Although we will re-configure it for the 2nd round, we were overall impressed by its strong drafting through out the burn, its ability to extract most of the heat, and its dead simple build. Our target exit temperature of around 200F (to avoid condensation problems) was maintained pretty well.

6" Rocket Heater Built with Flue Pipe - Barreless Rocket Heater

6″ Rocket Heater Built with Flue Pipe and Dragon Burner – (click to enlarge)

Specs

The left column is 7 ft tall and the right 5. Each column is a bell, the larger bell is where the heat riser is and the is the 1st bell. Each block is a 17×17 flue pipe. The feed tube is in a 13×13 flue pipe cut down to size. Below are some pictures of the construction.

Rocket Heater Burn Tunnel inside Flue Pipe

Top View of Burn Tunnel in flue pipe

Rocket Heater shippable core inside chimney flue pipe

Complete Dragon Burner – Ready for insulation (click to enlarge)

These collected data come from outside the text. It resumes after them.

import Summits.HubbardSuperconductivity.HubbardSuperconductivity.Theorems.AnisotropyChordTransferFibre3FinXBSym

/-!
# Route `AnisotropyChord` / H0 rotor rung: FIN exact-block row-`N₁` certificate at `L = 19` — cell facts, part `n`

Kernel facts `xbCellAny 19 (49/50) la lb c = true` (via the symmetric-table evaluator `xbCellAnyW` of `…FinXBSym`: `rw [← xbCellAnyW_eq]; decide +kernel`, zero data) for 3 λ-cells of the per-`L` cover
(`…FinXBCover.xbCheck`; cell design: p3 g5 scratch `xb_design.py`, float mirror `xb_mirror.py`); assembled in `…FinXBNineteen`.
Prover seat `hubbard-h0-rotor-p3` g5; helper for piece A = stmt-HubbardSuperconductivity-23918 of rung 19089 (`--supports`, helper class).
WHAT THIS IS NOT: nothing here proves superconductivity in the Hubbard model (rotor TARGET as worded stays FALSE, g15 verdict); kernel facts for the FIN certificate of ONE hypothesis (row `N₁`) of ONE conditional reduction.  Tree imports only; no sorry, no new axioms.
-/

set_option linter.dupNamespace false

namespace Summit.HubbardSuperconductivity.HubbardSuperconductivity.Theorems.AnisotropyChord.Transfer.Fibre3

namespace FinXB

set_option maxHeartbeats 4000000 in
/-- kernel fact: cell 53 at `L = 19` (certified, c = (1/2 : ℚ)). [folklore] -/
theorem xb19_53 : xbCellAny 19 (49/50 : ℚ) 1663897941184873 1763731817655966 (1/2 : ℚ) = true := by
  rw [← xbCellAnyW_eq]
  decide +kernel

set_option maxHeartbeats 4000000 in
/-- kernel fact: cell 54 at `L = 19` (certified, c = (1/2 : ℚ)). [folklore] -/
theorem xb19_54 : xbCellAny 19 (49/50 : ℚ) 1763731817655966 1869555726715325 (1/2 : ℚ) = true := by
  rw [← xbCellAnyW_eq]
  decide +kernel

set_option maxHeartbeats 4000000 in
/-- kernel fact: cell 55 at `L = 19` (certified, c = (1/2 : ℚ)). [folklore] -/
theorem xb19_55 : xbCellAny 19 (49/50 : ℚ) 1869555726715325 1981729070318245 (1/2 : ℚ) = true := by
  rw [← xbCellAnyW_eq]
  decide +kernel

end FinXB

end Summit.HubbardSuperconductivity.HubbardSuperconductivity.Theorems.AnisotropyChord.Transfer.Fibre3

rocket heater shippable core with insulation and ash plate

Insulation installed and ash top plate in position (click to enlarge)

Rocket heater masonry bell build joint view

Joint between 1st and 2nd bell, just above ash plate (click to enlarge)

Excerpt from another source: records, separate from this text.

import Summits.CriticalPhenomena.PercolationContinuityZ3.Theorems.PercNearOneGluingNoHeavyLowerTailSahiGridPatternDiagRouteTopCube
import Summits.CriticalPhenomena.PercolationContinuityZ3.Theorems.PercNearOneGluingNoHeavyLowerTailSahiGridPatternDiagCertBlockAndT

/-!
# `NoHeavyLowerTail` (crux stmt-CriticalPhenomena-4575), Sahi programme P1: **BA₀(S) FULLY DISCHARGED** — for every top-cube up-set `S ⊆ [3]^n` and every
# DIAGONALLY CERTIFIED up-set `V ⊆ [3]^k` (a vector `d ≥ 0` with (T) and (N)), `2^n·1_S ⊗ d` is a diagonal certificate of `S × V`, and `[3]^m × (S × V)` is a
# good first slot of the pattern functional in every dimension `m`

Support file (Sahi cell, seat `prim-sahi-p1`, generation 31; `--supports stmt-CriticalPhenomena-4575`).  Pure proofs, NO definitions, no `sorry`, standard axioms.
Combines `…DiagRouteTopCube` (CONJECTURE D: (N) for `2^n·1_S ⊗ d`, generation 31) with `…DiagCertBlockAndT.diagCert_blockAnd_T` ((T) for `2^n·1_S ⊗ d`, generation 29),
so that the block-AND step needs no hypothesis beyond a certificate of `V`: the class of diagonally certified up-sets is closed under `S × (·)` for every up-set
`S` of every top cube `{1,2}^n`.  Nothing here asserts `PatternPos d` for `d ≥ 4`. [this work]
-/

namespace Summit.CriticalPhenomena.PercolationContinuityZ3.Theorems.SahiGridPattern

open Finset SahiGrid3
open scoped BigOperators

variable {n k : ℕ} {S : Finset (Pd n)} {V : Finset (Pd k)} {A : Finset (Pd (n + k))}

/-- **(T) and (N) for `2^n·1_S ⊗ d` on `S × V`** (every top-cube up-set `S`, every diagonally certified `V`): the block product is diagonally certified. [this work] -/
theorem diagCert_blockAnd_topCube (hS : IsUpperSet (S : Set (Pd n))) (htop : ∀ ξ ∈ S, ∀ a, ξ a ≠ 0) (hV : IsUpperSet (V : Set (Pd k)))
    (hA : ∀ ξ z, glue ξ z ∈ A ↔ (ξ ∈ S ∧ z ∈ V)) (d : Pd k → ℤ) (hd : ∀ q, 0 ≤ d q)
    (hT : ∀ W : Finset (Pd k), IsUpperSet (W : Set (Pd k)) → (∑ q ∈ W, d q) ≤ ∑ q ∈ W, lamU V q)
    (hN : ∀ X X' : Finset (Pd k), IsUpperSet (X : Set (Pd k)) → IsUpperSet (X' : Set (Pd k)) → (∑ q ∈ X, ∑ r ∈ X', thetaVal V q r) ≤ ∑ q ∈ X ∩ X', d q) :
    (∀ x : Pd (n + k), 0 ≤ (2:ℤ) ^ n * ind S (freeOf x) * d (cellOf x)) ∧
    (∀ W : Finset (Pd (n + k)), IsUpperSet (W : Set (Pd (n + k))) → (∑ x ∈ W, (2:ℤ) ^ n * ind S (freeOf x) * d (cellOf x)) ≤ ∑ x ∈ W, lamU A x) ∧
    (∀ P Q : Finset (Pd (n + k)), IsUpperSet (P : Set (Pd (n + k))) → IsUpperSet (Q : Set (Pd (n + k))) →
      (∑ x ∈ P, ∑ y ∈ Q, thetaVal A x y) ≤ ∑ x ∈ P ∩ Q, (2:ℤ) ^ n * ind S (freeOf x) * d (cellOf x)) :=
  ⟨fun x => mul_nonneg (mul_nonneg (pow_nonneg (by norm_num) n) (ind_nonneg' S (freeOf x))) (hd (cellOf x)),
   fun _ hW => diagCert_blockAnd_T hA hS d hT hW,
   fun _ _ hP hQ => diagCert_blockAnd_N_topCube hS htop hV hA d hd hN hP hQ⟩

/-- **THEOREM BA₀(S), fully discharged (every `n, k, m`).**  For an up-set `S ⊆ [3]^n` with no zero coordinate, an up-set `V ⊆ [3]^k` carrying a diagonal certificate
`d ≥ 0` ((T): `d(W) ≤ λ_V(W)` for up-sets `W`; (N): `Θ_V(X×X') ≤ d(X∩X')` for up-sets `X, X'`), and `A = S × V`:  `0 ≤ sStarD ([3]^m × A) B C` for all up-sets
`B, C ⊆ [3]^{m+(n+k)}`. [this work] -/
theorem sStarD_blockAnd_topCube_cylSet_nonneg' {m : ℕ} (hS : IsUpperSet (S : Set (Pd n))) (htop : ∀ ξ ∈ S, ∀ a, ξ a ≠ 0) (hV : IsUpperSet (V : Set (Pd k)))
    (hA : ∀ ξ z, glue ξ z ∈ A ↔ (ξ ∈ S ∧ z ∈ V)) (d : Pd k → ℤ) (hd : ∀ q, 0 ≤ d q)
    (hT : ∀ W : Finset (Pd k), IsUpperSet (W : Set (Pd k)) → (∑ q ∈ W, d q) ≤ ∑ q ∈ W, lamU V q)
    (hN : ∀ X X' : Finset (Pd k), IsUpperSet (X : Set (Pd k)) → IsUpperSet (X' : Set (Pd k)) → (∑ q ∈ X, ∑ r ∈ X', thetaVal V q r) ≤ ∑ q ∈ X ∩ X', d q)
    {B C : Finset (Pd (m + (n + k)))} (hB : IsUpperSet (B : Set (Pd (m + (n + k))))) (hC : IsUpperSet (C : Set (Pd (m + (n + k))))) :
    0 ≤ sStarD (cylSet A : Finset (Pd (m + (n + k)))) B C :=
  sStarD_blockAnd_topCube_cylSet_nonneg hS htop hV hA d hd hN (fun _ hW => diagCert_blockAnd_T hA hS d hT hW) hB hC

end Summit.CriticalPhenomena.PercolationContinuityZ3.Theorems.SahiGridPattern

We fired the unit for 4 hours to see what kind of heat build up we would get, if the draft deteriorated and what the external temps of the pipe would be after long firing.

About an hour into the burn there were some very loud pops. Which made us more than a little nervous. After a moment we could see that the top 3 pipes had cracked. The fissure stayed pretty much the same through the rest of the burn. According to the manufacture, this is typical. Evidently 90% of the chimneys have cracks, just no one sees them since they are covered.

There are 2 ways to not have this, one is to only heat the pipes at 50 degrees an hour, or two, line the chambers with fire clay bricks. We had intended to do this anyway after the plain test, so that will be our next test. The fire clay bricks should help the unit absorb more heat quicker, so it will be interesting to compare numbers with the next build.

Charts

Here is a chart of the 1st bell.

Rocket Heater temperature profile for 1st test bell

Temperatures for 1st Bell for 1st part of test (click to enlarge)

Here is a chart of the 2nd bell

Masonry heater with j-tube, temperature readings

Temperatures for 2nd Bell (click to enlarge)

Here is the combined chart

Masonry heater built with dragon burner j-tube temperature readings

Both 1st and 2nd bell temperature readings combined (click to enlarge)

Testo Graph

The draft number which are recorded, but do not show up in the graph went from .004 at start to a high of .213 in H2o. Most of the run was over .1.

I think there was a problem with the pump in the testo so I took it out, as you can see. As the fire is dying the numbers are not as good, as expected. I am still learning the equipment and hope to have even better charts in the future.

Testo 330 analyzer chart of 6" dragon burner with masonry bells from chimney flues

Testo 330 gas analyzer chart of “a lot” of the burn (click to enlarge)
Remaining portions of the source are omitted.